I took it to 50*C to keep the wife happier. If it was just me I'd have only taken it to 45. The whole thing weighed 1.8kg's and took about 1hr 20 to get upto temp.


----------



## MACM85 (Aug 10, 2022)

Just a little heads up. If you have a Farm Foods near you. They are currently selling the following for £4.99 a rack. USDA Ribs. Been getting lots of good feedback in the smoking groups I am part of.


----------



## Beezerk (Aug 10, 2022)

MACM85 said:



			Just a little heads up. If you have a Farm Foods near you. They are currently selling the following for £4.99 a rack. USDA Ribs. Been getting lots of good feedback in the smoking groups I am part of. 






Click to expand...

Looks like my trolley yesterday 😂


----------



## MACM85 (Aug 10, 2022)

Beezerk said:



			Looks like my trolley yesterday 😂
		
Click to expand...

Did you grab some? They seem too good for the money. Hopefully they turn out okay and farm foods stop them regularly.


----------



## Beezerk (Aug 10, 2022)

MACM85 said:



			Did you grab some? They seem too good for the money. Hopefully they turn out okay and farm foods stop them regularly.
		
Click to expand...

Picked up four, I’d have got more if my freezer was big enough lol.
Going to do some on Saturday, I’ve read that 2.5/1.5/0.5 is the way to go with these.


----------



## MACM85 (Aug 10, 2022)

Beezerk said:



			Picked up four, I’d have got more if my freezer was big enough lol.
Going to do some on Saturday, I’ve read that 2.5/1.5/0.5 is the way to go with these.
		
Click to expand...

My stock method for ribs is 3-2-1

3hrs unwrapped with rub on at 120C
2hrs wrapped spritzed and a bit of moisture inside
1hrs unwrapped with sauce on potentially longer if I feel the sauce hasn't become sticky. 

I went with a few but had more room in the freezer if I wanted. Didn't want to go mad in case they aren't as good as people say.


----------



## SteveW86 (Aug 11, 2022)

MACM85 said:



			Just a little heads up. If you have a Farm Foods near you. They are currently selling the following for £4.99 a rack. USDA Ribs. Been getting lots of good feedback in the smoking groups I am part of.






Click to expand...

Another member of the CountryWoodSmoke group?


----------



## SteveW86 (Aug 11, 2022)

Off on holiday next week, annoyingly no BBQ at the house we have rented. I'm hoping they have a firepit and I can bodge something to do some outdoor cooking.


----------



## Beezerk (Aug 11, 2022)

MACM85 said:



			My stock method for ribs is 3-2-1

3hrs unwrapped with rub on at 120C
2hrs wrapped spritzed and a bit of moisture inside
1hrs unwrapped with sauce on potentially longer if I feel the sauce hasn't become sticky.

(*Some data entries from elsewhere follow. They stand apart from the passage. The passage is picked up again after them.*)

/-- **The identity read inside `E(K[ℓf])`** ("in `E(K_m)`" `⊆ E(K_n)`, Gross): for `y ↦ φ(x')` and a
point `y₀ ∈ E(K[n])` with `y₀ ↦ φ(x)` (the tree's data convention, `KolyvaginHeegnerData.map_y`),
`Σ_{g ∈ G} g • y = a_ℓ • y₀` in `E(K[n])` — by injectivity of `E(K[n]) → E(ℂ)`
(Mathlib `WeierstrassCurve.Affine.Point.map_injective`).  This is the shape consumed by the tree's
Gross 3.6 algebra (`KolyvaginEuler.grAct_traceElt_mem_of_eq_smul`, `smul_kolyvaginPoint_sub_mem`).
[cite: GrossLMS1991, Prop. 3.7 (1) (p. 240), "in E(K_m)"] [cite: Nekovar2007, Prop. (4.13) (i) (p. 0573)] -/
theorem sum_pointGalHom_eq_lFunction_smul_of_fix (hK : IsImaginaryQuadratic K)
    (ι : K →+* ℂ) {N : ℕ} [NeZero N] {W : WeierstrassCurve ℚ} (Dt : ModularParametrizationData W N)
    {f ℓ n : ℕ} (hℓ : ℓ.Prime) (hinert : (Ideal.span {(ℓ : 𝓞 K)}).IsPrime) (hℓN : ¬ ℓ ∣ N)
    (hℓf : ¬ ℓ ∣ f) (hf : f ≠ 0) (hunits : 2 ≤ f ∨ NumberField.discr K < -4) (hn : ℓ * f = n)
    {x : ℍ} (hfix : ∀ σ : ℂ ≃+* ℂ, (∀ z ∈ ringClassField K ι f, σ z = z) → LevelTransport N σ x x)
    {Q' : ℤ × ℤ × ℤ} (hQ'1 : 0 < Q'.1) (hQ'prim : IsPrimitive Q')
    (hQ'disc : discr Q' = (n : ℤ) ^ 2 * NumberField.discr K)
    (hx' : IsHeckeNeighbour N ℓ x (heegnerTau Q'))
    {G : Finset (ringClassField K ι n ≃ₐ[ℚ] ringClassField K ι n)}
    (hG : ∀ g, g ∈ G ↔ g ∈ ringClassGalOver ι n f)
    {y y₀ : (W.baseChange (ringClassField K ι n)).toAffine.Point}
    (hy : WeierstrassCurve.Affine.Point.map (W' := W)
        (ringClassField K ι n).subtype.toRatAlgHom y = Dt.φ (heegnerTau Q'))
    (hy₀ : WeierstrassCurve.Affine.Point.map (W' := W)
        (ringClassField K ι n).subtype.toRatAlgHom y₀ = Dt.φ x) :
    ∑ g ∈ G, pointGalHom W (ringClassField K ι n) g y = W.LFunction ℓ • y₀ := by
  apply WeierstrassCurve.Affine.Point.map_injective
    (f := (ringClassField K ι n).subtype.toRatAlgHom)
  rw [map_zsmul, hy₀]
  exact map_sum_pointGalHom_eq_lFunction_smul_of_fix_of_eq hK ι Dt hℓ hinert hℓN hℓf hf hunits hn hfix
    hQ'1 hQ'prim hQ'disc hx' hG hy

/-- **Bezout base point, `x' = x/ℓ`** — the form in which the relation is used for a CM point
`x = τ_Q` given by a level-`N` Heegner form `Q = (A, B, C)` of discriminant `f² d_K` with Bezout data
and `ℓ ∤ C`: for `y ∈ E(K[n])` over `φ(τ_{(ℓ²A, ℓB, C)}) = φ(x/ℓ)` and `y₀ ∈ E(K[n])` over `φ(τ_Q)`,
`Σ_{g ∈ G_ℓ} g • y = a_ℓ • y₀` (`n = ℓ f`).  Gross's `x_{ℓm} = x_m/ℓ`; Nekovář's `x(𝔫ℓ)` above `x(𝔫)`.
[cite: GrossLMS1991, Prop. 3.7 (1) (p. 240)] [cite: Nekovar2007, Prop. (4.13) (i) (p. 0573)] -/
theorem sum_pointGalHom_eq_lFunction_smul_bezout (hK : IsImaginaryQuadratic K)
    (ι : K →+* ℂ) {N : ℕ} [NeZero N] {W : WeierstrassCurve ℚ} (Dt : ModularParametrizationData W N)
    {f ℓ n : ℕ} (hℓ : ℓ.Prime) (hinert : (Ideal.span {(ℓ : 𝓞 K)}).IsPrime) (hℓN : ¬ ℓ ∣ N)
    (hℓf : ¬ ℓ ∣ f) (hf : f ≠ 0) (hunits : 2 ≤ f ∨ NumberField.discr K < -4) (hn : ℓ * f = n)
    {Q : ℤ × ℤ × ℤ} (hQ : Q ∈ heegnerForms N ((f : ℤ) ^ 2 * NumberField.discr K)) {β c u v w : ℤ}
    (hβ : Q.2.1 ≡ β [ZMOD 2 * N]) (hc : 4 * N * c = β ^ 2 - (f : ℤ) ^ 2 * NumberField.discr K)
    (huvw : u * N + v * β + w * c = 1) (hℓC : ¬ (ℓ : ℤ) ∣ Q.2.2)
    {G : Finset (ringClassField K ι n ≃ₐ[ℚ] ringClassField K ι n)}
    (hG : ∀ g, g ∈ G ↔ g ∈ ringClassGalOver ι n f)
    {y y₀ : (W.baseChange (ringClassField K ι n)).toAffine.Point}
    (hy : WeierstrassCurve.Affine.Point.map (W' := W)
        (ringClassField K ι n).subtype.toRatAlgHom y =
      Dt.φ (heegnerTau ((ℓ : ℤ) ^ 2 * Q.1, (ℓ : ℤ) * Q.2.1, Q.2.2)))
    (hy₀ : WeierstrassCurve.Affine.Point.map (W' := W)
        (ringClassField K ι n).subtype.toRatAlgHom y₀ = Dt.φ (heegnerTau Q)) :
    ∑ g ∈ G, pointGalHom W (ringClassField K ι n) g y = W.LFunction ℓ • y₀ := by
  have hD : (f : ℤ) ^ 2 * NumberField.discr K < 0 :=
    mul_neg_of_pos_of_neg (pow_pos (by exact_mod_cast Nat.pos_of_ne_zero hf) 2) hK.discr_neg
  have hQℓ := conductorMul_mem_heegnerForms hQ hℓ hℓC
  have hdisc' : discr ((ℓ : ℤ) ^ 2 * Q.1, (ℓ : ℤ) * Q.2.1, Q.2.2) = (n : ℤ) ^ 2 * NumberField.discr K := by
    rw [← hn, QuadraticFields.BinaryQuadraticForm.discr_apply]
    push_cast
    linear_combination (ℓ : ℤ) ^ 2 * hQ.1
  exact sum_pointGalHom_eq_lFunction_smul_of_fix hK ι Dt hℓ hinert hℓN hℓf hf hunits hn
    (fun σ hσ => levelTransport_self_of_fix_ringClassField_bezout hK ι hf hQ hβ hc huvw hσ)
    hQℓ.2.1 ((isPrimitive_iff_binQF _).mpr ((BinQF.isPrimitive_iff _).mpr hQℓ.2.2.2)) hdisc'
    (isHeckeNeighbour_heegnerTau_conductorMul hQ.2.1 (hQ.1.trans_lt hD) hℓ) hG hy hy₀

I went with a few but had more room in the freezer if I wanted. Didn't want to go mad in case they aren't as good as people say.
		
Click to expand...

I’ve never got away with 3/2/1 specially with the Morrisons ribs I get, I’m usually 1.5/1/0.5 with those.
I always use the Johnny Trigg method as well which is very close to yours but with butter, honey and brown sugar when you wrap 🤤


----------



## MACM85 (Aug 11, 2022)

SteveW86 said:



			Another member of the CountryWoodSmoke group?
		
Click to expand...

Indeed as well as a few other smoking groups. 

I went away to Yorkshire last week. They didn't have a bbq either so I bought my Go Anywhere with me


----------



## SteveW86 (Aug 13, 2022)

Arrived at the cottage………..it has a BBQ after all, even though the agency told us it didn’t.

There are two downsides though, it’s a gas one (but it does look decent) and also the big local Morrison’s doesn’t have any large bone in rib joints as “they don’t get them as they are classed as a poor store”


----------



## Beezerk (Aug 13, 2022)

SteveW86 said:



			Arrived at the cottage………..it has a BBQ after all, even though the agency told us it didn’t.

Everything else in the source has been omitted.